The sequence information was stored in the FASTQ format. The quality of the obtained sequences (reads) was evaluated using FASTQC 0.11.525. Reads were aligned with STAR 2.7.3a26 to the mouse GRCm38 release 99 reference genome including 55,476 known genes (Fig. 1D). Alignment quality control was performed using QUALIMAP (v.2.2.2-dev) BAMQC and RNASeq QC27 (Fig. 1D). A gene count matrix was generated using HTSeq count 0.12.4 28 with default parameters for single-end reads and gene wise counting. NOISeq 2.30.0 29,30 was used to assess the quality of the count matrices. Normalization of read counts and differential expression analysis was performed by DESeq2 1.28.031 (Fig. 1D). The read counts were fit to a model which compared the treatments. A read-count filtering as suggested by DESeq2 manual was implemented: Genes with a read count ≤ 10 in ≤ 8 samples were excluded. Using Benjamini–Hochberg correction32 p-values were adjusted for multiple testing. Genes with an adjusted p-value < 0.05 and a log twofold change (|L2FC|) above 1 in expression were marked as differentially expressed.

Sample and standard preparation for LA-ICP-MS

Paraffin-embedded specimens of mouse cerebellum were cut into 10-µm sections (Leica CM3050S, Leica Biosystems Nussloch GmbH, Nussloch, Germany). To quantify the Gd concentration in cerebellar tissue, eight matrix-matched gelatine standards were prepared in a concentration range from 0 to 10 µg/g according to previously established protocols. The gelatine standards were spiked with a solution of GdCl3∙ 6 H2O (Alfa Aesar, Haverhill, MA, USA) to obtain the desired Gd concentration and homogenized at 50 °C, cooled, cut and mounted onto a slide.
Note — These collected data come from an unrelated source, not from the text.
import Literature.NumberTheory.EllipticCurves.ProfiniteGroupDistributionGlueIntegral
import Literature.NumberTheory.EllipticCurves.ProfiniteGroupDistributionInduceFromSubgroup
import HarnessLib

/-!
# Bounded distributions on a group along a subgroup tower, XVII: the INTEGRALS of the two-variable
# glued measure READ AT ANY MODULUS — `∫_𝒢 χ dE = (χ(σ_𝔠) − N𝔠)⁻¹ ∫ χ dμ_𝔠^{(m)}`, and, for an induced
# family, `= (χ(σ_𝔠) − N𝔠)⁻¹ Σ_{c ∈ 𝒢/U^{(m)}_0} χ(r_c) ∫_{H_m} χ d i_{H_m}(r_c⁻¹ • β_𝔠^{(m)})`
# (de Shalit 1987, II.4.14 (38) first line, with II.4.12 (29)↔(31) and II.4.7 (16))

Topic `NumberTheory/EllipticCurves`; namespace `Literature.NumberTheory.EllipticCurves.GroupDistribution`.

De Shalit, *Iwasawa theory of elliptic curves with complex multiplication* (1987), II.4.14, proof of
(38) (p. 71–72): the moments of the glued measure `μ_𝔞` on `𝒢 = Gal(K(𝔤p^∞)/K)` against a character
`ε` factoring through `Gal(K(𝔤𝔭̄^m𝔭^∞)/K)` are computed AT THE FIXED MODULUS `𝔣 = 𝔤𝔭̄^m`:
"`Ω_p^{-k} ∫_𝒢 ε(σ) dμ_𝔞(σ) = (N𝔞 − ε(σ_𝔞)) · …`", the right-hand side being the one-modulus value of
II.4.12 (29)↔(31) (`μ_𝔠 = (σ_𝔠 − N𝔠)μ(𝔣)`, p. 67–69) decomposed over `Gal(K(𝔣)/K) = 𝒢/G` by II.4.7 (16)
(p. 60): "`∫_𝒢 χφ^k dμ⁰_β = Σ_𝔠 χφ^k(𝔠⁻¹) · ∫_G φ^k dμ⁰_{σ_𝔠(β)}`".

`ProfiniteGroupDistributionTwoVariableAssembly.lean` produced the glued two-variable `E` along the
DIAGONAL tower of a refining sequence `𝒰^{(m)}` with `δ_{σ_𝔠,N𝔠} E = μ_𝔠^{(n)}` at every level `n`
(`μ_𝔠^{(m)} = i_m(β_𝔠^{(m)})`) and `integral_eq_of_glue` (`∫ χ dE = (χ(σ_𝔠) − N𝔠)⁻¹ ∫ χ d(glue μ_𝔠)`);
`ProfiniteGroupDistributionGlueIntegral.lean` computed `∫ f d(glue μ) = ∫ f dμ^{(m)}` for `f` continuous
for the `m`-th tower; `ProfiniteGroupDistributionInduceFromSubgroup.lean` decomposed the integrals of an
INDUCED measure `induceFrom i_H` over the cosets of `U_0` (II.4.7 (16)).  THIS file CHAINS the three —
the form in which the two-variable measure is actually USED (every character of finite level is
continuous for SOME `𝒰^{(m)}`):

* §1 ★ `integral_eq_of_glue_at` — for a generic family `i : ∀ m, B_m → Λ(𝒢 along 𝒰^{(m)})`:
  **`∫_𝒢 χ dE = (χ(σ_𝔠) − N𝔠)⁻¹ · ∫_𝒢 χ d i_m(β_𝔠^{(m)})`** for every `m` and every multiplicative `χ`
  with `χ(1) = 1`, continuous for `𝒰^{(m)}`, `χ(σ_𝔠) ≠ N𝔠`;
* §2 ★★ `integral_eq_sum_of_glue_induceFrom` / `…_of_le` — for `i_m = induceFrom i_{H_m}` induced from
  subgroups `H_m ⊇ U^{(m)}_0` (de Shalit's `G = Gal(F_∞/F)`, `F = K(𝔣_m)`):
  **`∫_𝒢 χ dE = (χ(σ_𝔠) − N𝔠)⁻¹ · Σ_{c ∈ 𝒢/U^{(m)}_0} χ(r_c) · ∫_{H_m} 𝟙_{U^{(m)}_0} χ d i_{H_m}(r_c⁻¹ • β_𝔠^{(m)})`**,
  indicator-free when `H_m = U^{(m)}_0` (the case `[K(𝔣_m v) : K(𝔣_m)] = 1`, e.g. a degree-one `v ∣ 2`).

What is NOT here: the number-field instantiation (cell `bsd-print-cf2`, `…Theorems.PrintCf2.EllipticUnits*`)
and the evaluation of the local integrals (II.4.7–4.10).  Everything is a theorem; no named facts, no
instances, no `sorry`.

## References

* [deShalit1987] E. de Shalit, *Iwasawa theory of elliptic curves with complex multiplication* (1987),
  II.4.14 (38) and Step 1 (p. 71–72), II.4.12 (29)–(31) (p. 66–69), II.4.7 (16) (p. 60), I.3.4 (p. 18).
-/

noncomputable section

open Filter
open scoped Topology Classical

namespace Literature.NumberTheory.EllipticCurves

namespace GroupDistribution

open TwistingDiv

variable {p : ℕ} [hp : Fact p.Prime]
variable {G : Type*} [Group G] {𝒰 : ℕ → SubgroupTower G}
  {href : ∀ m n, (𝒰 (m + 1)).U n ≤ (𝒰 m).U n} [∀ m n, ((𝒰 m).U n).Normal]
variable {B : ℕ → Type*} {I : Type*}

/-! ### §1. The integrals of the glued two-variable measure, read at the modulus `𝔣_m` -/

/-- ★ **The integrals of the two-variable measure READ AT ANY MODULUS** (II.4.14 (38), first line, with
(29)↔(31)): if `δ_{σ_𝔠,N𝔠} E = μ_𝔠^{(n)} = i_n(β_𝔠^{(n)})` at every level `n` of the diagonal tower and the
`μ_𝔠^{(m)}` are compatible under coarsening, then for every `m` and every multiplicative `χ : 𝒢 → ℂ_p`
with `χ(1) = 1`, continuous for the `m`-th tower `𝒰^{(m)}` and with `χ(σ_𝔠) ≠ N𝔠`,
**`∫_𝒢 χ dE = (χ(σ_𝔠) − N𝔠)⁻¹ · ∫_𝒢 χ dμ_𝔠^{(m)}`** (`integral_eq_of_glue`, then `integral_glue_eq`:
the glued `μ_𝔠` integrates `𝒰^{(m)}`-continuous functions like `μ_𝔠^{(m)}`).
[cite: deShalit1987, II.4.14 (38) (p. 71–72), II.4.12 (29)↔(31) (p. 67–69)] -/
theorem integral_eq_of_glue_at (i : (m : ℕ) → B m → GroupDistribution (𝒰 m) ℂ_[p])
    (β : (m : ℕ) → I → B m) (σ : I → G) (Nm : I → ℕ)
    (E : GroupDistribution (SubgroupTower.diagonal 𝒰 href) ℂ_[p]) (c : I)
    (hE : ∀ (n : ℕ) (b : G ⧸ (𝒰 n).U n), (twisting (σ c) (Nm c : ℂ_[p]) E).μ n b = (i n (β n c)).μ n b)
    {C : ℝ} (hC0 : 0 ≤ C) (hC : ∀ m, (i m (β m c)).bound ≤ C)
    (hcompat : ∀ (m n : ℕ) (a : G ⧸ (𝒰 m).U n),
      ((i (m + 1) (β (m + 1) c)).pushforward (MonoidHom.id G)
        (SubgroupTower.le_comap_id 𝒰 href m)).μ n a = (i m (β m c)).μ n a)
    (m : ℕ) {χ : G → ℂ_[p]} (hχc : (𝒰 m).IsTowerContinuous χ)
    (hχ : ∀ x y, χ (x * y) = χ x * χ y) (h1 : χ 1 = 1) (hne : χ (σ c) ≠ (Nm c : ℂ_[p])) :
    E.integral χ = (χ (σ c) - (Nm c : ℂ_[p]))⁻¹ * (i m (β m c)).integral χ := by
  rw [integral_eq_of_glue i β σ Nm E c hE hC0 hC hcompat
      (SubgroupTower.IsTowerContinuous.diagonal_of href hχc) hχ h1 hne,
    integral_glue_eq (href := href) (fun m ↦ i m (β m c)) hC0 hC hcompat m hχc]

/-! ### §2. With the family INDUCED from subgroups `H_m ⊇ U^{(m)}_0`: the sum over `𝒢 ⧸ U^{(m)}_0` (II.4.7 (16)) -/

variable {H : ℕ → Subgroup G} {𝒱 : (m : ℕ) → SubgroupTower (H m)}
  (hV : ∀ m n, (𝒱 m).U n = ((𝒰 m).U n).subgroupOf (H m))
  [∀ m, CommMonoid (B m)] [∀ m, MulDistribMulAction G (B m)]
  (iH : (m : ℕ) → B m → GroupDistribution (𝒱 m) ℂ_[p]) {C : ℝ} (hC0 : 0 ≤ C)
  (hC : ∀ m (b : B m), (iH m b).bound ≤ C)
  (β : (m : ℕ) → I → B m) (σ : I → G) (Nm : I → ℕ)

/-- ★★ **The integrals of the two-variable measure at the modulus `𝔣_m`, DECOMPOSED OVER `𝒢 ⧸ U^{(m)}_0`**
(II.4.14 (38) first line, with (29)↔(31) and II.4.7 (16)): for the induced families
`i_m = induceFrom i_{H_m}` (`H_m ⊇ U^{(m)}_0`, `i_{H_m}` a bounded family on `H_m` along the restricted tower),
if `δ_{σ_𝔠,N𝔠} E = i_n(β_𝔠^{(n)})` at every level `n` and the `i_m(β_𝔠^{(m)})` are compatible under
coarsening, then for every `m` and every multiplicative `χ` with `χ(1) = 1`, continuous for `𝒰^{(m)}`,
`χ(σ_𝔠) ≠ N𝔠`:
**`∫_𝒢 χ dE = (χ(σ_𝔠) − N𝔠)⁻¹ · Σ_{c ∈ 𝒢/U^{(m)}_0} χ(r_c) · ∫_{H_m} 𝟙_{U^{(m)}_0} χ d i_{H_m}(r_c⁻¹ • β_𝔠^{(m)})`**
(de Shalit's `Σ_𝔠 χ(𝔠⁻¹) ∫_G … dμ_{σ_𝔠(β)}`, his `σ_𝔠 = r_c⁻¹`).
[cite: deShalit1987, II.4.14 (38) (p. 71–72), II.4.12 (29)↔(31) (p. 67–69), II.4.7 (16) (p. 60)] -/
theorem integral_eq_sum_of_glue_induceFrom
    (E : GroupDistribution (SubgroupTower.diagonal 𝒰 href) ℂ_[p]) (c : I)
    (hE : ∀ (n : ℕ) (b : G ⧸ (𝒰 n).U n), (twisting (σ c) (Nm c : ℂ_[p]) E).μ n b =
      (induceFrom (hV n) (iH n) hC0 (hC n) (β n c)).μ n b)
    (hcompat : ∀ (m n : ℕ) (a : G ⧸ (𝒰 m).U n),
      ((induceFrom (hV (m + 1)) (iH (m + 1)) hC0 (hC (m + 1)) (β (m + 1) c)).pushforward (MonoidHom.id G)
        (SubgroupTower.le_comap_id 𝒰 href m)).μ n a = (induceFrom (hV m) (iH m) hC0 (hC m) (β m c)).μ n a)
    (m : ℕ) {χ : G → ℂ_[p]} (hχc : (𝒰 m).IsTowerContinuous χ)
    (hχ : ∀ x y, χ (x * y) = χ x * χ y) (h1 : χ 1 = 1) (hne : χ (σ c) ≠ (Nm c : ℂ_[p])) :
    E.integral χ = (χ (σ c) - (Nm c : ℂ_[p]))⁻¹ *
      ∑ c' ∈ (𝒰 m).cells 0, χ ((𝒰 m).repr 0 c') * (iH m (((𝒰 m).repr 0 c')⁻¹ • β m c)).integral
        (fun y : H m ↦ (if (𝒰 m).proj 0 (y : G) = 1 then (1 : ℂ_[p]) else 0) * χ y) := by
  rw [integral_eq_of_glue_at (href := href) (fun m b ↦ induceFrom (hV m) (iH m) hC0 (hC m) b) β σ Nm E c
      hE hC0 (fun _ ↦ le_rfl) hcompat m hχc hχ h1 hne,
    integral_induceFrom_of_mul (hV m) (iH m) hC0 (hC m) (β m c) hχc hχ]

/-- ★★ **The same when `H_m = U^{(m)}_0`** (indicator-free; de Shalit's `G` itself the top level — e.g.
`K(𝔣_m v) = K(𝔣_m)` at a degree-one `v ∣ 2`, II.4.17):
**`∫_𝒢 χ dE = (χ(σ_𝔠) − N𝔠)⁻¹ · Σ_{c ∈ 𝒢/H_m} χ(r_c) · ∫_{H_m} χ d i_{H_m}(r_c⁻¹ • β_𝔠^{(m)})`**.
[cite: deShalit1987, II.4.14 (38) (p. 71–72), II.4.12 (29)↔(31) (p. 67–69), II.4.7 (16) (p. 60), II.4.17 (p. 77–78)] -/
theorem integral_eq_sum_of_glue_induceFrom_of_le
    (E : GroupDistribution (SubgroupTower.diagonal 𝒰 href) ℂ_[p]) (c : I)
    (hE : ∀ (n : ℕ) (b : G ⧸ (𝒰 n).U n), (twisting (σ c) (Nm c : ℂ_[p]) E).μ n b =
      (induceFrom (hV n) (iH n) hC0 (hC n) (β n c)).μ n b)
    (hcompat : ∀ (m n : ℕ) (a : G ⧸ (𝒰 m).U n),
      ((induceFrom (hV (m + 1)) (iH (m + 1)) hC0 (hC (m + 1)) (β (m + 1) c)).pushforward (MonoidHom.id G)
        (SubgroupTower.le_comap_id 𝒰 href m)).μ n a = (induceFrom (hV m) (iH m) hC0 (hC m) (β m c)).μ n a)
    (m : ℕ) (hH' : H m ≤ (𝒰 m).U 0) {χ : G → ℂ_[p]} (hχc : (𝒰 m).IsTowerContinuous χ)
    (hχ : ∀ x y, χ (x * y) = χ x * χ y) (h1 : χ 1 = 1) (hne : χ (σ c) ≠ (Nm c : ℂ_[p])) :
    E.integral χ = (χ (σ c) - (Nm c : ℂ_[p]))⁻¹ *
      ∑ c' ∈ (𝒰 m).cells 0, χ ((𝒰 m).repr 0 c') *
        (iH m (((𝒰 m).repr 0 c')⁻¹ • β m c)).integral (fun y : H m ↦ χ y) := by
  rw [integral_eq_of_glue_at (href := href) (fun m b ↦ induceFrom (hV m) (iH m) hC0 (hC m) b) β σ Nm E c
      hE hC0 (fun _ ↦ le_rfl) hcompat m hχc hχ h1 hne,
    integral_induceFrom_of_mul_of_le (hV m) (iH m) hC0 (hC m) hH' (β m c) hχc hχ]

end GroupDistribution

end Literature.NumberTheory.EllipticCurves

end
An inductively coupled plasma-mass spectrometry (ICP-MS) instrument model iCAP TQ (Thermo Fisher Scientific, Bremen, Germany) was used to confirm the Gd concentration and homogeneity of the gelatine standards by means of total digestion.

LA-ICP-MS analysis

For spatially resolved analysis, the hyphenation of an imageBIO266 laser ablation system (Elemental Scientific Lasers, Bozeman, MT, USA) and the iCAP TQ ICP-MS was used. For analysis, a spot size of 25 µm and a stage speed of 100 µm/s were chosen. For calibration, 11 lines of each standard were ablated, with the first line being excluded of evaluation, as it could have a slightly different width due to laser warmup and not being next to a previously ablated line. Evaluation was performed utilizing the software ImaJar (3.64b, by Robin Schmid). Limit of quantification (LOQ) was defined as ten times the standard deviation of the blank divided by the calibration slope. For this setup, an LOQ of 0.040 µg/g was determined. Calculated absolute blank concentrations were below the LOQ threshold. Calibration curves showed r2 > 0.999 throughout all runs. Statistics could not be performed as the majority of Gd concentration values was < LOQ. The described LA-ICP-MS setup was used to analyze the qualitative iron and quantitative gadolinium distributions.